_YOUR INSTRUCTIONS_.
Every line below that holds the string "hPcol" should be copied.

_STORED DATA_.
import Summits.QuantumFields.YangMills.Theorems.UnitScaleTiltProp7SectET3DeltaPiT3PInv
import Summits.QuantumFields.YangMills.Theorems.UnitScaleTiltProp7SectET3GaugeProjectorT3Rows
import Summits.QuantumFields.YangMills.Theorems.UnitScaleTiltProp7SectET3DeltaPiT3Rows
import HarnessLib

/-!
# Route `UnitScaleTilt`, crux K1 «MinimiserStabilityRegPr» (stmt-QuantumFields-19200), EX face after S45, row `hPcol` — **P1: THE OPERATOR REDUCTION OF `hPcol`'s COLUMN
# OPERATOR TO THE LOD LINE: under `R_S = projR Δ^η_{U₀} Q″` (the Lift antecedent, ✓`RS_eq_projR_of_lift`), `G′ᴾ(R_S u) = (1 − P₀)(G_a(R_S u))` and `Q″(G_a(R_S u)) = 0`** —
# the tree's Moore–Penrose `G′ᴾ` of `Δ′_a = D*D + a′(Qk∘D)†(Qk∘D)` (RULING g28-№4 (C2′)) agrees, on the range of the gauge projector, with the LOD line's massive site propagator
# `G_a = (Δ^η_{U₀} + aQ″†Q″)⁻¹` up to the finite-rank projection `P₀` onto `ker D_{U₀}` (px5 g12 LOCATE-hPcol 9923ee3f §2, chair ★p1 g25 ask 05:53:56Z)

Cell `ym3-torus` (HUMAN RULING D-0037; rung R3 = SU(2) YM₃ on T³ — NOT d = 4, NOT infinite volume, NOT a mass gap, NOT Clay).  Width seat `ym3-torus-px5` (gen 12).
THEOREMS ONLY (0 `def`, 0 `sorry`, default heartbeats); `--supports stmt-QuantumFields-19200 --as helper`; count-neutral.

WHY.  The EX row `hPcol` (✓`minimiserStabilityRegPr_of_EXrowsS44LG` :243–252) bounds the ℓ¹ column sum of `G′ᴾ ∘ R_S ∘ D*_{U₀}` against a bond spike.  `G′ᴾ` is NOT the LOD propagator:
it is `(Δ′_a + P₀)⁻¹ − P₀` for the tree's intrinsic `Δ′_a` (`…SectET3DeltaPiT3PInv`).  But on the RANGE OF `R_S` the two agree up to `P₀`: under the Lift antecedent `R_S = projR Δ^η Q″`
projects onto `Δ^η(ker Q″)`, so `R_S u = Δ^ην₀` with `Q″ν₀ = 0`; the LOD letter `hGA` gives `G_a(Δ^ην₀) = ν₀` (the penalty vanishes on `ker Q″`); `hker : ker Q″ ≤ N_S` and
✓`laplacePrimeA_apply_of_mem_NS` give `Δ′_aν₀ = Δ^ην₀`, and ✓`GprimeP_laplacePrimeA` gives `G′ᴾ(Δ′_aν₀) = ν₀ − P₀ν₀`.  Hence `G′ᴾ ∘ R_S = (1 − P₀) ∘ G_a ∘ R_S` and in particular
`G′ᴾ R_S D* = (1 − P₀) G_a (1 − P) D*` with `P = 1 − projR` the operator of V5∕V5b∕V6 — the reduction that puts `hPcol` on the (L3′b) VALUE∕GRAD book (LOCATE-hPcol §3: by duality `hPcol` is then
the sup→sup bound of `D_{U₀} G_a (1 − P)`, a GRADIENT row-sum).
WHAT IS PROVED (ns `Summit.QuantumFields.YangMills.Theorems.Prop7PcolOperatorReduction`; LOD letters `Q″ ι T G hGA` in hypothesis form as in ✓`Prop7ComplementaryProjectorBlockDecay`;
the Lift consequences `hRS : RS U₀ = projR (covLapSite U₀) Q″` and `hker : ker Q″ ≤ N_S U₀` DISPLAYED — both are ✓`RS_eq_projR_of_lift`'s conclusion∕hypothesis).
* §1 `projR_apply_mem` (`projR Δ Q″ x ∈ (ker Q″).map Δ`), ★`exists_ker_preimage_of_RS` (`∃ ν₀, Q″ν₀ = 0 ∧ Δ^ην₀ = R_S u`), ★`G_RS_eq_and_mem_ker`
  (`Q″(G_a(R_S u)) = 0 ∧ Δ^η(G_a(R_S u)) = R_S u`).
* §2 ★★★ `GprimeP_RS_eq` — `GprimeP a′ U₀ (RS U₀ u) = G (RS U₀ u) − kerDProj U₀ (G (RS U₀ u))` for EVERY site field `u` and every `0 ≤ a′`; ★★ `GprimeP_RS_DstarL2_eq` — the same at `u := D*_{U₀}w`
  (hPcol's operator); `DL2_GprimeP_RS_eq` — `D_{U₀}(G′ᴾ(R_S u)) = D_{U₀}(G_a(R_S u))` (`D P₀ = 0`, ✓`DL2_kerDProj`): the transposed (row-sum) reading of `hPcol` sees NO `P₀` at all.
HYP-SAT (★★OWNER RULING №42): `hGA` ⟸ px5 g11 ✓`exists_massive_inverse`; `hRS`, `hker` ⟸ ✓`RS_eq_projR_of_lift` ∕ ✓`exists_RS_eq_projR_of_lift` under the row's own Lift antecedent + `RegPr`
+ `10¹²L³ε₀ ≤ 1` (the S44ᴸγ face carries exactly these); `0 ≤ a′` literal.  Nothing eventual; the conclusion is an identity (non-vacuous).
HONEST SCOPE.  Linear algebra over landed letters; no estimate; `hPcol` is NOT proved here (its analytic content is the gradient row-sum of `G_a`, LOCATE-hPcol §3–§4); nothing of the ten EX rows,
`hT`, `hGF`, EX `stub_existenceMinimalOrbit` or the crux is proved; the Yang–Mills mass gap is NOT proved.

References: T. Bałaban, CMP **99** (1985) 389–434 [Balaban1985BackgroundPropagators] ((3.20)–(3.25) p.394, (3.118)–(3.122) pp.419–420); CMP **102** (1985) 277–309 [Balaban1985Variational]
((138)–(139) p.299 «`G′RD*` is a bounded operator in the norm |·|₍₁₎»).
-/

set_option autoImplicit false

noncomputable section

open scoped BigOperators Matrix.Norms.L2Operator InnerProductSpace ComplexConjugate

namespace Summit.QuantumFields.YangMills.Theorems.Prop7PcolOperatorReduction

open Literature.MathematicalPhysics.QuantumFieldTheory.Balaban1983to89
open Literature.MathematicalPhysics.QuantumFieldTheory.Balaban1983to89.T3ContinuumYM3Torus
open B11Eq103H1Complex (SiteL2K BondL2K projR)
open Summit.QuantumFields.YangMills.Theorems.Prop7SectET3Transport (periodsT3)
open Summit.QuantumFields.YangMills.Theorems.Prop7SectET3HilbertLetters (W₂ toL2 toL2S DL2 DstarL2 covLapSite)
open Summit.QuantumFields.YangMills.Theorems.Prop7SectET3GaugeProjector (NS RS)
open Summit.QuantumFields.YangMills.Theorems.Prop7SectET3DeltaPi (laplacePrimeA laplacePrimeA_apply_of_mem_NS)
open Summit.QuantumFields.YangMills.Theorems.Prop7SectET3DeltaPiPInv (kerDProj GprimeP GprimeP_laplacePrimeA DL2_kerDProj)

variable (F : T3Family) {n K : ℕ} (h : n ≤ K) {c₀ c₁ cB : ℝ} [Fact (0 < c₀)] [Fact (0 < c₁)] [Fact (0 < cB)]
  (U₀ : GaugeField (F.P K) 0 (Matrix.specialUnitaryGroup (Fin 2) ℂ))
  (Q'' : SiteL2K ℂ 3 (periodsT3 F K) c₀ W₂ →ₗ[ℂ] (Site (F.P K) (K - n) → Matrix (Fin 2) (Fin 2) ℂ))
  (ι : (Site (F.P K) (K - n) → Matrix (Fin 2) (Fin 2) ℂ) →ₗ[ℂ] SiteL2K ℂ 3 (periodsT3 F n) c₁ W₂)
  (T : SiteL2K ℂ 3 (periodsT3 F n) c₁ W₂ →ₗ[ℂ] SiteL2K ℂ 3 (periodsT3 F K) c₀ W₂)
  {a : ℝ}
  (G : SiteL2K ℂ 3 (periodsT3 F K) c₀ W₂ →ₗ[ℂ] SiteL2K ℂ 3 (periodsT3 F K) c₀ W₂)
  (hGA : ∀ u, G (covLapSite F n K c₀ U₀ u + (a : ℂ) • T (ι (Q'' u))) = u)
  (hRS : RS F n K h c₀ cB U₀ = projR (covLapSite F n K c₀ U₀) Q'')
  (hker : LinearMap.ker Q'' ≤ NS F n K h c₀ cB U₀)

/-! ## §1 The range of the gauge projector under Lift, and what `G_a` does there -/

omit [Fact (0 < c₁)] [Fact (0 < cB)] in
/-- `projR Δ Q″ x` lies in `Δ(ker Q″)` (it is the orthogonal projection onto that subspace). [cite: Balaban1985BackgroundPropagators, (3.20)–(3.21) p.394] -/
theorem projR_apply_mem (x : SiteL2K ℂ 3 (periodsT3 F K) c₀ W₂) :
    projR (covLapSite F n K c₀ U₀) Q'' x ∈ (LinearMap.ker Q'').map (covLapSite F n K c₀ U₀) := by
  haveI : CompleteSpace ((LinearMap.ker Q'').map (covLapSite F n K c₀ U₀)) := FiniteDimensional.complete ℂ _
  simp only [projR, ContinuousLinearMap.coe_coe]
  exact Submodule.starProjection_apply_mem _ x

include hRS in
omit [Fact (0 < c₁)] [Fact (0 < cB)] in
/-- ★ **UNDER LIFT, `R_S u = Δ^ην₀` WITH `Q″ν₀ = 0`.** [cite: Balaban1985BackgroundPropagators, (3.21) p.394, (3.118) p.419] -/
theorem exists_ker_preimage_of_RS (u : SiteL2K ℂ 3 (periodsT3 F K) c₀ W₂) :
    ∃ ν₀ : SiteL2K ℂ 3 (periodsT3 F K) c₀ W₂, Q'' ν₀ = 0 ∧ covLapSite F n K c₀ U₀ ν₀ = RS F n K h c₀ cB U₀ u := by
  have hmem : RS F n K h c₀ cB U₀ u ∈ (LinearMap.ker Q'').map (covLapSite F n K c₀ U₀) := by
    rw [hRS]; exact projR_apply_mem F U₀ Q'' u
  obtain ⟨ν₀, hν₀, hΔ⟩ := Submodule.mem_map.1 hmem
  exact ⟨ν₀, LinearMap.mem_ker.1 hν₀, hΔ⟩

include hGA hRS in
omit [Fact (0 < c₁)] [Fact (0 < cB)] in
/-- ★ **`G_a` INVERTS `Δ^η` ON THE RANGE OF THE GAUGE PROJECTOR**: `Δ^η(G_a(R_S u)) = R_S u` and `Q″(G_a(R_S u)) = 0` — the penalty `aQ″†Q″` vanishes on `ker Q″`, so `G_a(Δ^ην₀) = ν₀` by `hGA`.
[cite: Balaban1985BackgroundPropagators, (3.24)–(3.25) p.394, (3.118) p.419] -/
theorem G_RS_eq_and_mem_ker (u : SiteL2K ℂ 3 (periodsT3 F K) c₀ W₂) :
    Q'' (G (RS F n K h c₀ cB U₀ u)) = 0 ∧ covLapSite F n K c₀ U₀ (G (RS F n K h c₀ cB U₀ u)) = RS F n K h c₀ cB U₀ u := by
  obtain ⟨ν₀, hQ, hΔ⟩ := exists_ker_preimage_of_RS F h U₀ Q'' hRS u
  have hG : G (RS F n K h c₀ cB U₀ u) = ν₀ := by
    have h1 := hGA ν₀
    rw [hQ, map_zero, map_zero, smul_zero, add_zero, hΔ] at h1
    exact h1
  rw [hG]
  exact ⟨hQ, hΔ⟩

/-! ## §2 `G′ᴾ` on the range of `R_S` IS `(1 − P₀) G_a` -/

include hGA hRS hker in
omit [Fact (0 < c₁)] in
/-- ★★★ **`G′ᴾ(R_S u) = G_a(R_S u) − P₀(G_a(R_S u))` FOR EVERY SITE FIELD `u` AND EVERY `0 ≤ a′`** (under Lift: `hRS`, `hker`): with `ν₀ := G_a(R_S u) ∈ ker Q″ ≤ N_S` and `Δ^ην₀ = R_S u` (§1),
`Δ′_{a′}ν₀ = Δ^ην₀` (✓`laplacePrimeA_apply_of_mem_NS`) and `G′ᴾ(Δ′_{a′}ν₀) = ν₀ − P₀ν₀` (✓`GprimeP_laplacePrimeA`). [cite: Balaban1985BackgroundPropagators, (3.25) p.394, (3.118)–(3.122) pp.419–420] -/
theorem GprimeP_RS_eq {a' : ℝ} (ha' : 0 ≤ a') (u : SiteL2K ℂ 3 (periodsT3 F K) c₀ W₂) :
    GprimeP F n K h c₀ cB a' U₀ (RS F n K h c₀ cB U₀ u)
      = G (RS F n K h c₀ cB U₀ u) - kerDProj F n K c₀ U₀ (G (RS F n K h c₀ cB U₀ u)) := by
  obtain ⟨hQ, hΔ⟩ := G_RS_eq_and_mem_ker F h U₀ Q'' ι T G hGA hRS u
  have hNS : G (RS F n K h c₀ cB U₀ u) ∈ NS F n K h c₀ cB U₀ := hker (LinearMap.mem_ker.2 hQ)
  have hΔ' : laplacePrimeA F n K h c₀ cB a' U₀ (G (RS F n K h c₀ cB U₀ u)) = RS F n K h c₀ cB U₀ u := by
    rw [laplacePrimeA_apply_of_mem_NS U₀ hNS, hΔ]
  have key := GprimeP_laplacePrimeA (n := n) (h := h) (cB := cB) ha' U₀ (G (RS F n K h c₀ cB U₀ u))
  rw [hΔ'] at key
  exact key

include hGA hRS hker in
omit [Fact (0 < c₁)] in
/-- ★★ **hPcol's OPERATOR**: `G′ᴾ(R_S(D*_{U₀}w)) = G_a(R_S(D*_{U₀}w)) − P₀(G_a(R_S(D*_{U₀}w)))` for every vector field `w` — with `R_S = 1 − P` this is `(1 − P₀)G_a(1 − P)D*w`, the LOD objects of
V4∕V5∕V6. [cite: Balaban1985Variational, (138)–(139) p.299; Balaban1985BackgroundPropagators, (3.25) p.394] -/
theorem GprimeP_RS_DstarL2_eq {a' : ℝ} (ha' : 0 ≤ a') (w : BondL2K ℂ 3 (periodsT3 F K) c₀ W₂) :
    GprimeP F n K h c₀ cB a' U₀ (RS F n K h c₀ cB U₀ (DstarL2 F n K c₀ U₀ w))
      = G (RS F n K h c₀ cB U₀ (DstarL2 F n K c₀ U₀ w)) - kerDProj F n K c₀ U₀ (G (RS F n K h c₀ cB U₀ (DstarL2 F n K c₀ U₀ w))) :=
  GprimeP_RS_eq F h U₀ Q'' ι T G hGA hRS hker ha' _

include hGA hRS hker in
omit [Fact (0 < c₁)] in
/-- **THE TRANSPOSED READING SEES NO `P₀`**: `D_{U₀}(G′ᴾ(R_S u)) = D_{U₀}(G_a(R_S u))` (`D P₀ = 0`, ✓`DL2_kerDProj`) — so the ℓ^∞ row sum of `D ∘ R_S ∘ G′ᴾ = (G′ᴾ R_S D*)†` that `hPcol`
measures by duality is that of `D_{U₀} G_a (1 − P)`. [cite: Balaban1985Variational, (138)–(139) p.299] -/
theorem DL2_GprimeP_RS_eq {a' : ℝ} (ha' : 0 ≤ a') (u : SiteL2K ℂ 3 (periodsT3 F K) c₀ W₂) :
    DL2 F n K c₀ U₀ (GprimeP F n K h c₀ cB a' U₀ (RS F n K h c₀ cB U₀ u)) = DL2 F n K c₀ U₀ (G (RS F n K h c₀ cB U₀ u)) := by
  rw [GprimeP_RS_eq F h U₀ Q'' ι T G hGA hRS hker ha', map_sub, DL2_kerDProj, sub_zero]

end Summit.QuantumFields.YangMills.Theorems.Prop7PcolOperatorReduction

end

_EXERCISE ANSWER_.
# Route `UnitScaleTilt`, crux K1 «MinimiserStabilityRegPr» (stmt-QuantumFields-19200), EX face after S45, row `hPcol` — **P1: THE OPERATOR REDUCTION OF `hPcol`'s COLUMN
# `G_a = (Δ^η_{U₀} + aQ″†Q″)⁻¹` up to the finite-rank projection `P₀` onto `ker D_{U₀}` (px5 g12 LOCATE-hPcol 9923ee3f §2, chair ★p1 g25 ask 05:53:56Z)
WHY.  The EX row `hPcol` (✓`minimiserStabilityRegPr_of_EXrowsS44LG` :243–252) bounds the ℓ¹ column sum of `G′ᴾ ∘ R_S ∘ D*_{U₀}` against a bond spike.  `G′ᴾ` is NOT the LOD propagator:
`G′ᴾ R_S D* = (1 − P₀) G_a (1 − P) D*` with `P = 1 − projR` the operator of V5∕V5b∕V6 — the reduction that puts `hPcol` on the (L3′b) VALUE∕GRAD book (LOCATE-hPcol §3: by duality `hPcol` is then
  (hPcol's operator); `DL2_GprimeP_RS_eq` — `D_{U₀}(G′ᴾ(R_S u)) = D_{U₀}(G_a(R_S u))` (`D P₀ = 0`, ✓`DL2_kerDProj`): the transposed (row-sum) reading of `hPcol` sees NO `P₀` at all.
HONEST SCOPE.  Linear algebra over landed letters; no estimate; `hPcol` is NOT proved here (its analytic content is the gradient row-sum of `G_a`, LOCATE-hPcol §3–§4); nothing of the ten EX rows,
/-- ★★ **hPcol's OPERATOR**: `G′ᴾ(R_S(D*_{U₀}w)) = G_a(R_S(D*_{U₀}w)) − P₀(G_a(R_S(D*_{U₀}w)))` for every vector field `w` — with `R_S = 1 − P` this is `(1 − P₀)G_a(1 − P)D*w`, the LOD objects of
/-- **THE TRANSPOSED READING SEES NO `P₀`**: `D_{U₀}(G′ᴾ(R_S u)) = D_{U₀}(G_a(R_S u))` (`D P₀ = 0`, ✓`DL2_kerDProj`) — so the ℓ^∞ row sum of `D ∘ R_S ∘ G′ᴾ = (G′ᴾ R_S D*)†` that `hPcol`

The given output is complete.